Either of the B+- tree indexes can be used for this operation. While the condition rating=5 does not match either index, since it does not make a prefix of either (name, age, rating) or (age, rating), we cannot use the indexes to look up records with rating=5. However, we can traverse the indexes, filter results on rating=5 in memory, and compute the count of the matching record identifiers. Assuming that the index fits in memory, this operation will incur no I/Os. (e) (5 points) Print name, age and rating of sailors with rating < 5 and age < 40. We can use the B+- tree index on age, rating to answer this query, however, because the index is unclustered, and because it does not contain complete information needed to answer this query (sailor name is missing), we have to be careful to not incur more disk I/Os than a sequential scan would.

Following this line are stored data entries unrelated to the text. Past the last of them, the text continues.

import Literature.MathematicalPhysics.KineticTheory.TaggedSphereFourierFibre
import Literature.MathematicalPhysics.KineticTheory.TaggedSphereModeEnergy
import Mathlib.Analysis.InnerProductSpace.Calculus
import Mathlib.Analysis.ODE.Gronwall
import HarnessLib

/-!
# The energy estimate for the Fourier fibres of the tagged linear Boltzmann equation
(Bodineau–Gallagher–Saint-Raymond, Invent. Math. 203 (2016) = arXiv:1305.3397v2, §6.1.2–6.1.3,
the Hilbert expansion (6.4)–(6.6) and the convergence proof, recast as an `L²(M_β dv)` energy
estimate fibre by fibre; a layer of the proof of the hydrodynamic limit (6.3),
`Literature.MathematicalPhysics.KineticTheory.bgsr_hydrodynamicLimit` of `TaggedSphereDiffusion`)

For the `k`-th spatial Fourier coefficient `ψ_k(t, v)` of the solution of (1.3) with datum `ρ⁰`
(`kineticFibre`, `TaggedSphereFourierFibre`), which solves `∂ₜ ψ = -iθ_k ψ - α L ψ`,
`θ_k(v) = 2π k·v`, we compare `ψ_k` with the *first-order Hilbert expansion*
`Ψ(t, v) = ρ̂⁰(k) e^{-λt/α} (1 - i α⁻¹ p(v))`, `p(v) = 2π k·b(v)` (`correctorPhase`, `b` the
corrector (6.5): `L p = θ_k`), `λ = 4π² κ_β |k|²` (`heatRate`, `κ_β` the coefficient (6.8)), i.e.
BGSR's `ρ + α⁻¹ ρ₁` with `ρ₁ = -b·∇ₓ ρ` for the heat flow `ρ̂(k, τ) = ρ̂⁰(k) e^{-λτ}`, `t = ατ`.
The remainder `R = Ψ - ψ_k` satisfies `∂ₜ R = -iθ_k R - α L R + S` with a source
`S = ρ̂⁰(k) e^{-λt/α} α⁻¹ (S₀ + α⁻¹ S₁)`, `S₀ = θ_k p - λ` of `M_β`-mean zero by the isotropy
`∫ (k·v)(k·b) M_β = κ_β |k|²` (`TaggedSphereSpectralGap`). The energy identity
`d/dt ∫ |R|² M_β = -2α ⟨L R, R⟩ + 2 Re ∫ S R̄ M_β`, the spectral gap
`⟨L g, g⟩ ≥ c₀ ‖g - ⟨g⟩‖²_{L²(a_β M_β)}` (`exists_spectralGap`) and Young's inequality give
`y' ≤ A + B y` for `y(t) = ∫ |R(t)|² M_β` with `A = O(α⁻²)`, `B = O(α⁻²)`, `y(0) = O(α⁻²)`, whence by
Grönwall `sup_{t ≤ αT} ‖ψ_k(t) - ρ̂⁰(k) e^{-λt/α}‖_{L²(M_β)} = O(α^{-1/2})`
(`kineticFibre_energy_estimate`). The degenerate cases are exact: `ψ_k ≡ 0` when `ρ̂⁰(k) = 0`
(`seriesFibre_eq_zero_of_datumCoeff_eq_zero`) and `ψ_0 ≡ ρ̂⁰(0)` (`seriesFibre_zero_mode`).
The Grönwall bookkeeping reuses `IsModePair.gronwallBound_le_mul_exp` of `TaggedSphereModeEnergy`
(the parallel real-variable energy layer for the velocity profile of a mode).

This replaces the `M_β`-weighted maximum principle displayed in BGSR §6.1.3, which does not hold
with a constant uniform in `α`; the statement (6.3) is unaffected.

## References

* T. Bodineau, I. Gallagher, L. Saint-Raymond, *The Brownian motion as the limit of a
  deterministic system of hard-spheres*, Invent. Math. 203 (2016) 493–553 = arXiv:1305.3397v2,
  §6.1.2 (6.4)–(6.8), §6.1.3.
* A. Bensoussan, J.-L. Lions, G. Papanicolaou, *Boundary layers and homogenization of transport
  processes*, Publ. RIMS 15 (1979) (BGSR's [6]), §3 (the energy method for the diffusion
  approximation of linear transport).
-/

noncomputable section

open MeasureTheory Metric Set Filter Topology ProbabilityTheory Complex
open scoped InnerProductSpace ENNReal NNReal Real

/-- As in `TaggedSphereFourierFibre`: the measure on `ℝ/ℤ` is the Haar probability measure.
[folklore] -/
local instance fibreEnergyMeasureSpace : MeasureSpace UnitAddCircle := ⟨AddCircle.haarAddCircle⟩

/-- The measure on `ℝ/ℤ` is a Haar measure. [folklore] -/
local instance fibreEnergyIsAddHaarMeasure : Measure.IsAddHaarMeasure (volume : Measure UnitAddCircle) :=
  inferInstanceAs (Measure.IsAddHaarMeasure AddCircle.haarAddCircle)

/-- The measure on `ℝ/ℤ` is a probability measure. [folklore] -/
local instance fibreEnergyIsProbabilityMeasure : IsProbabilityMeasure (volume : Measure UnitAddCircle) :=
  inferInstanceAs (IsProbabilityMeasure AddCircle.haarAddCircle)

namespace Literature.MathematicalPhysics.KineticTheory

open Literature.Analysis.FunctionSpaces (maxwellianBeta maxwellianBeta_pos)
open TaggedSphereDiffusion (collisionFrequency)
open UnitAddTorus

variable {d : Type*} [Fintype d] {β α : ℝ}

local notation "𝔼" => EuclideanSpace ℝ d
local notation "𝕋" => UnitAddTorus d

/-! ## The wave vector, the phase and the corrector phase -/

/-- The wave vector `k ∈ ℤ^d` as an element of `ℝ^d`. [folklore] -/
def kVec (k : d → ℤ) : 𝔼 := WithLp.toLp 2 fun i => (k i : ℝ)

omit [Fintype d] in
/-- Coordinates of the wave vector. [folklore] -/
@[simp]
theorem kVec_apply (k : d → ℤ) (i : d) : kVec k i = (k i : ℝ) := rfl

omit [Fintype d] in
/-- `kVec 0 = 0`. [folklore] -/
@[simp]
theorem kVec_zero : kVec (0 : d → ℤ) = 0 := by
  ext i; simp [kVec]

/-- The phase is `2π k·v`. [folklore] -/
theorem fourierPhase_eq_inner (k : d → ℤ) (v : 𝔼) : fourierPhase k v = 2 * π * ⟪kVec k, v⟫_ℝ := by
  rw [fourierPhase, inner_eq_sum_apply]
  rfl

/-- `|θ_k(v)| ≤ 2π |k| |v|`. [folklore] -/
theorem abs_fourierPhase_le (k : d → ℤ) (v : 𝔼) : |fourierPhase k v| ≤ 2 * π * ‖kVec k‖ * ‖v‖ := by
  rw [fourierPhase_eq_inner, abs_mul, abs_of_pos Real.two_pi_pos, mul_assoc (2 * π)]
  exact mul_le_mul_of_nonneg_left (abs_real_inner_le_norm (kVec k) v) Real.two_pi_pos.le

/-- The *corrector phase* `p(v) = 2π k·b(v)` built on the corrector `b` of (6.5); it solves
`L p = θ_k` (`ae_correctorPhase_eq`) and enters the first-order Hilbert expansion as
`ρ₁ = -b·∇ρ ↔ -i p ρ̂`. [cite: BodineauGallagherSaintRaymondInvent2016, (6.5)–(6.6)] -/
def correctorPhase (k : d → ℤ) (b : 𝔼 → 𝔼) (v : 𝔼) : ℝ := 2 * π * ⟪kVec k, b v⟫_ℝ

/-- The decay rate `λ = 4π² κ_β |k|²` of the `k`-th Fourier mode of the heat flow
`∂_τ ρ = κ_β Δ ρ` on the unit torus. [cite: BodineauGallagherSaintRaymondInvent2016, (2.11) and (6.8)] -/
def heatRate (β : ℝ) (b : 𝔼 → 𝔼) (k : d → ℤ) : ℝ := 4 * π ^ 2 * bgsrDiffusionCoeff β b * ‖kVec k‖ ^ 2

/-- `|p(v)| ≤ 2π |k| |b(v)|`. [folklore] -/
theorem abs_correctorPhase_le (k : d → ℤ) (b : 𝔼 → 𝔼) (v : 𝔼) :
    |correctorPhase k b v| ≤ 2 * π * ‖kVec k‖ * ‖b v‖ := by
  rw [correctorPhase, abs_mul, abs_of_pos Real.two_pi_pos, mul_assoc (2 * π)]
  exact mul_le_mul_of_nonneg_left (abs_real_inner_le_norm (kVec k) (b v)) Real.two_pi_pos.le

section Corrector

variable (hd : 2 ≤ Fintype.card d) (hβ : 0 < β) {b : EuclideanSpace ℝ d → EuclideanSpace ℝ d}
  (hb : IsDiffusionCorrector β b) (k : d → ℤ)

include hb in
/-- The corrector phase is measurable. [folklore] -/
theorem measurable_correctorPhase : Measurable (correctorPhase k b) :=
  measurable_const.mul ((continuous_const.inner continuous_id).measurable.comp hb.1)

include hβ hb in
/-- **The corrector phase has finite energy**: `∫ p² a_β M_β < ∞` (`p² ≤ 4π²|k|² |b|²`).
[folklore] -/
theorem finiteEnergy_correctorPhase : FiniteEnergy β (correctorPhase k b) := by
  refine ⟨measurable_correctorPhase hb k, ?_⟩
  refine (hb.2.1.const_mul ((2 * π * ‖kVec k‖) ^ 2)).mono' ?_ (Eventually.of_forall fun v => ?_)
  · exact (((measurable_correctorPhase hb k).pow_const 2).mul (continuous_collisionFrequency hβ).measurable).mul
      (KineticTheory.measurable_maxwellianBeta β) |>.aestronglyMeasurable
  · have ha := TaggedLinearBoltzmannSeries.collisionFrequency_nonneg hβ v
    have hM := (maxwellianBeta_pos hβ v).le
    rw [Real.norm_of_nonneg (mul_nonneg (mul_nonneg (sq_nonneg _) ha) hM)]
    have h1 : correctorPhase k b v ^ 2 ≤ (2 * π * ‖kVec k‖) ^ 2 * ‖b v‖ ^ 2 := by
      rw [← mul_pow, ← sq_abs]
      exact pow_le_pow_left₀ (abs_nonneg _) (abs_correctorPhase_le k b v) 2
    calc correctorPhase k b v ^ 2 * collisionFrequency β v * maxwellianBeta β v
        ≤ (2 * π * ‖kVec k‖) ^ 2 * ‖b v‖ ^ 2 * collisionFrequency β v * maxwellianBeta β v := by gcongr
      _ = (2 * π * ‖kVec k‖) ^ 2 * (‖b v‖ ^ 2 * collisionFrequency β v * maxwellianBeta β v) := by ring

About 40% of the records have rating <5, and about 30% have age < 40. Since attributes are uncorrelated, we expect about 12% of the records to match both conditions. That s 12,000 records. Accessing these records using an unclustered index will incur 12,000 I/Os. In contrast, a full scan of the relation will incur 1000 I/Os. Therefore, it is more efficient to not use the index in this case, and to access the file sequentially instead.